• [AIM OF THE TASK]: Each line of the material below should be retyped precisely as it appears.

• [GIVEN DATA]:
import Summits.QuantumFields.YangMills.Theorems.BalabanUVNodesN05SubBP2DSlotExistsLawLanGammaPrime
import Summits.QuantumFields.YangMills.Theorems.BalabanUVNodesN05AtXPinnedP2DSViewSepCoPH

/-!
# BalabanUVNodes ∕ N05 ([B8], `Dag.B8_main`) AT THE K1 ENGINE'S FOUR-PIN X-P₂D VIEW — PRINT'S BACKGROUND (v1.7 key `SepCoPH`), «P₂D» PIN, SC-BINDING: N05 IN ∃-CURRENCY AT THE
# RECORD `Node00.IsRecordOfRecord₁₃CSepCoPHSX3P₂DV` FED BY THE FIVE (1.5)-KEYED [4]-TYPE FAMILIES ALONE — the X-view record image of dag-n05-d g12's ∃λ theorem (11)
# `BalabanUVNodesN05SubBP2DSlotExistsLawLanGammaPrime.exists_residB8_b8LeafOfRecordSubBP₂D_cutSubBP₅_of_lettersSrc_γ'` (p619291; the layer CUT AT dag-n05-w1's P₅-PIN
# `λ.cutSubBP₅ c₁ ρ₀`, p618280 — Proposition 5's family = print's p. 94 family BY NAME) through this seat's X-view slot closer
# `…N05AtXPinnedP2DSViewSepCoPH.exists_isRecordOfRecord₁₃CSepCoPHSX3P₂DV_b8_of_leaf` (sibling of `…N05AtRecord13SubBP2DSepCoPHOfSocketsGammaPrime`, the one-pin CoPH image)

Track A of `YM-PLAN.md` (cell `pub-ymgap`, HUMAN RULING D-0062 ∕ D-0149 width seats), node **N05** = [Balaban1985RegularSpaces] Lemma 1, Thm 2, Prop 3, Thm 4, Props 5–7,
Thm 8; width seat `pub-ymgap-dag-n05-w4` (g3), 2026-08-28, key item K1⁸ `StabilityBRunRowsAtRecordR13SepCoPH` (dag-lead KEY MAP v1.65; `--supports`, helper; count-neutral).

* ★ `exists_isRecordOfRecord₁₃CSepCoPHSX3P₂DV_b8_of_lettersSrc_γ'` — for `θ : Stage13HParams F N` with `Provisos₁₃SepCoPH`, `Admissible`, `5 ≤ L`, ANY `lam12 lam13 Mstar ops ζ lamW`
  ([B12] ∕ [B13] groups, B10 ∕ Y ∕ Z ∕ W pins), any window `0 < γw ≤ θ.γ`, and (11)'s hypotheses VERBATIM over `θ.toStage3Params` ([Balaban1985BackgroundPropagators]'s primitive
  constants, the letters `SLet ∕ SLetUB` and the b9 sockets `SB9P ∕ SH59src ∕ SB9srcHP` at the (1.3)–(1.5)-ADMISSIBLE `Ω₀ = ℤᵈ` law members — HYPOTHESES; Theorem 8's socket-side
  constants and the guard `2 ≤ 5dLB₀`): `∃ lam c₁ ρ₀ w w′` — the engine-shaped record `IsRecordOfRecord₁₃CSepCoPHSX3P₂DV F N (datumOfRecord₁₃SepCoPH F N θ h) w` bound by
  `upOfRecord₅CSC` over `(θ.pinX3P₂D (lam.cutSubBP₅ c₁ ρ₀) lam12 lam13).view₁₃CoPHB10YZW Mstar ops ζ lamW`, `w.C ∕ w.γ = γw ∕ w.L`, EVERY run's `b8` leaf and `Dag.B8_main`, and the
  same-datum `₁₃CSepCoPH` companion `w′` (leaves equal off `b8`).  Proof: `obtain` (11) + `exact` the X-view closer.  (The record is a member of the `b8`-generic S-class by
  `Node00.isRecordOfRecord₁₃CSepCoPHG_of_isRecordOfRecord₁₃CSepCoPHSX3P₂DV`, p621198.)
NO `p5e p5u p6 p7 t8 …` is displayed: Proposition 5 is read on print's p. 94 family at the P₅-pin, Proposition 6 at print's cube of record, Proposition 7 in the repaired currency,
Theorem 8 knit in — all INSIDE (11); what remains displayed is N06 content.

HONEST FRAMING: kernel bookkeeping by name (`obtain` + `exact`); NO estimate; nothing of [Balaban1985RegularSpaces] ∕ [Balaban1985BackgroundPropagators] asserted — the five [4]-type
families are HYPOTHESES (N06 content at `m ≥ 1`, OPEN; satisfiability class-wise NOT claimed; no positive A6 witness at m ≥ 1 claimed); ∃-currency over the layer AND the world; `5 ≤ L`
a guard on the presenting parameter; Proposition 7 inside the slot in the repaired currency `c₇OfRecord θ₃` (WEAKER than print's `2α₂`, WATCH-P7-CURRENCY-RECORD); whether an engine
edition reads this world is dag-n24's ∕ the plan's word; count-neutral; **N05 NOT discharged**; K1 NOT claimed; no count claim; Bałaban AS PRINTED with locators; one finite 𝕋⁴
programme at fixed ε — the Yang–Mills mass gap (Clay) is NOT proved by any of this; R4 closes the conditional finite-𝕋⁴ rung `BalabanLadder.UV` only; nothing continuum ∕ ℝ⁴ ∕ OS.
No `sorry`, no new definition, no `instance`, no `notation`.  Unit `pub-ymgap-dag-n05-w4` (g3), 2026-08-28.
[cite: Balaban1985RegularSpaces, Lemma 1 p.79, Thm 2 p.83, Prop. 3 p.87, Thm 4 p.88, Prop. 5 (1.106)–(1.110) p.94, Prop. 6 (1.131)–(1.138) pp.98–99, Prop. 7 (1.144)–(1.145) p.100, (1.3)–(1.5) p.77, Thm 8 (1.146) p.101; Balaban1985BackgroundPropagators, Thm 3.1 p.397, Thm 3.3 p.398, (3.40) p.397 (hypotheses); Balaban1989LargeFieldII, Thm 1 + (0.1) pp.355–356 (the record, bookkeeping)]
-/

noncomputable section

• [RESPONSE BELOW]:
import Summits.QuantumFields.YangMills.Theorems.BalabanUVNodesN05SubBP2DSlotExistsLawLanGammaPrime
import Summits.QuantumFields.YangMills.Theorems.BalabanUVNodesN05AtXPinnedP2DSViewSepCoPH

/-!
# BalabanUVNodes ∕ N05 ([B8], `Dag.B8_main`) AT THE K1 ENGINE'S FOUR-PIN X-P₂D VIEW — PRINT'S BACKGROUND (v1.7 key `SepCoPH`), «P₂D» PIN, SC-BINDING: N05 IN ∃-CURRENCY AT THE
# RECORD `Node00.IsRecordOfRecord₁₃CSepCoPHSX3P₂DV` FED BY THE FIVE (1.5)-KEYED [4]-TYPE FAMILIES ALONE — the X-view record image of dag-n05-d g12's ∃λ theorem (11)
# `BalabanUVNodesN05SubBP2DSlotExistsLawLanGammaPrime.exists_residB8_b8LeafOfRecordSubBP₂D_cutSubBP₅_of_lettersSrc_γ'` (p619291; the layer CUT AT dag-n05-w1's P₅-PIN
# `λ.cutSubBP₅ c₁ ρ₀`, p618280 — Proposition 5's family = print's p. 94 family BY NAME) through this seat's X-view slot closer
# `…N05AtXPinnedP2DSViewSepCoPH.exists_isRecordOfRecord₁₃CSepCoPHSX3P₂DV_b8_of_leaf` (sibling of `…N05AtRecord13SubBP2DSepCoPHOfSocketsGammaPrime`, the one-pin CoPH image)

Track A of `YM-PLAN.md` (cell `pub-ymgap`, HUMAN RULING D-0062 ∕ D-0149 width seats), node **N05** = [Balaban1985RegularSpaces] Lemma 1, Thm 2, Prop 3, Thm 4, Props 5–7,
Thm 8; width seat `pub-ymgap-dag-n05-w4` (g3), 2026-08-28, key item K1⁸ `StabilityBRunRowsAtRecordR13SepCoPH` (dag-lead KEY MAP v1.65; `--supports`, helper; count-neutral).

* ★ `exists_isRecordOfRecord₁₃CSepCoPHSX3P₂DV_b8_of_lettersSrc_γ'` — for `θ : Stage13HParams F N` with `Provisos₁₃SepCoPH`, `Admissible`, `5 ≤ L`, ANY `lam12 lam13 Mstar ops ζ lamW`
  ([B12] ∕ [B13] groups, B10 ∕ Y ∕ Z ∕ W pins), any window `0 < γw ≤ θ.γ`, and (11)'s hypotheses VERBATIM over `θ.toStage3Params` ([Balaban1985BackgroundPropagators]'s primitive
  constants, the letters `SLet ∕ SLetUB` and the b9 sockets `SB9P ∕ SH59src ∕ SB9srcHP` at the (1.3)–(1.5)-ADMISSIBLE `Ω₀ = ℤᵈ` law members — HYPOTHESES; Theorem 8's socket-side
  constants and the guard `2 ≤ 5dLB₀`): `∃ lam c₁ ρ₀ w w′` — the engine-shaped record `IsRecordOfRecord₁₃CSepCoPHSX3P₂DV F N (datumOfRecord₁₃SepCoPH F N θ h) w` bound by
  `upOfRecord₅CSC` over `(θ.pinX3P₂D (lam.cutSubBP₅ c₁ ρ₀) lam12 lam13).view₁₃CoPHB10YZW Mstar ops ζ lamW`, `w.C ∕ w.γ = γw ∕ w.L`, EVERY run's `b8` leaf and `Dag.B8_main`, and the
  same-datum `₁₃CSepCoPH` companion `w′` (leaves equal off `b8`).  Proof: `obtain` (11) + `exact` the X-view closer.  (The record is a member of the `b8`-generic S-class by
  `Node00.isRecordOfRecord₁₃CSepCoPHG_of_isRecordOfRecord₁₃CSepCoPHSX3P₂DV`, p621198.)
NO `p5e p5u p6 p7 t8 …` is displayed: Proposition 5 is read on print's p. 94 family at the P₅-pin, Proposition 6 at print's cube of record, Proposition 7 in the repaired currency,
Theorem 8 knit in — all INSIDE (11); what remains displayed is N06 content.

HONEST FRAMING: kernel bookkeeping by name (`obtain` + `exact`); NO estimate; nothing of [Balaban1985RegularSpaces] ∕ [Balaban1985BackgroundPropagators] asserted — the five [4]-type
families are HYPOTHESES (N06 content at `m ≥ 1`, OPEN; satisfiability class-wise NOT claimed; no positive A6 witness at m ≥ 1 claimed); ∃-currency over the layer AND the world; `5 ≤ L`
a guard on the presenting parameter; Proposition 7 inside the slot in the repaired currency `c₇OfRecord θ₃` (WEAKER than print's `2α₂`, WATCH-P7-CURRENCY-RECORD); whether an engine
edition reads this world is dag-n24's ∕ the plan's word; count-neutral; **N05 NOT discharged**; K1 NOT claimed; no count claim; Bałaban AS PRINTED with locators; one finite 𝕋⁴
programme at fixed ε — the Yang–Mills mass gap (Clay) is NOT proved by any of this; R4 closes the conditional finite-𝕋⁴ rung `BalabanLadder.UV` only; nothing continuum ∕ ℝ⁴ ∕ OS.
No `sorry`, no new definition, no `instance`, no `notation`.  Unit `pub-ymgap-dag-n05-w4` (g3), 2026-08-28.
[cite: Balaban1985RegularSpaces, Lemma 1 p.79, Thm 2 p.83, Prop. 3 p.87, Thm 4 p.88, Prop. 5 (1.106)–(1.110) p.94, Prop. 6 (1.131)–(1.138) pp.98–99, Prop. 7 (1.144)–(1.145) p.100, (1.3)–(1.5) p.77, Thm 8 (1.146) p.101; Balaban1985BackgroundPropagators, Thm 3.1 p.397, Thm 3.3 p.398, (3.40) p.397 (hypotheses); Balaban1989LargeFieldII, Thm 1 + (0.1) pp.355–356 (the record, bookkeeping)]
-/

noncomputable section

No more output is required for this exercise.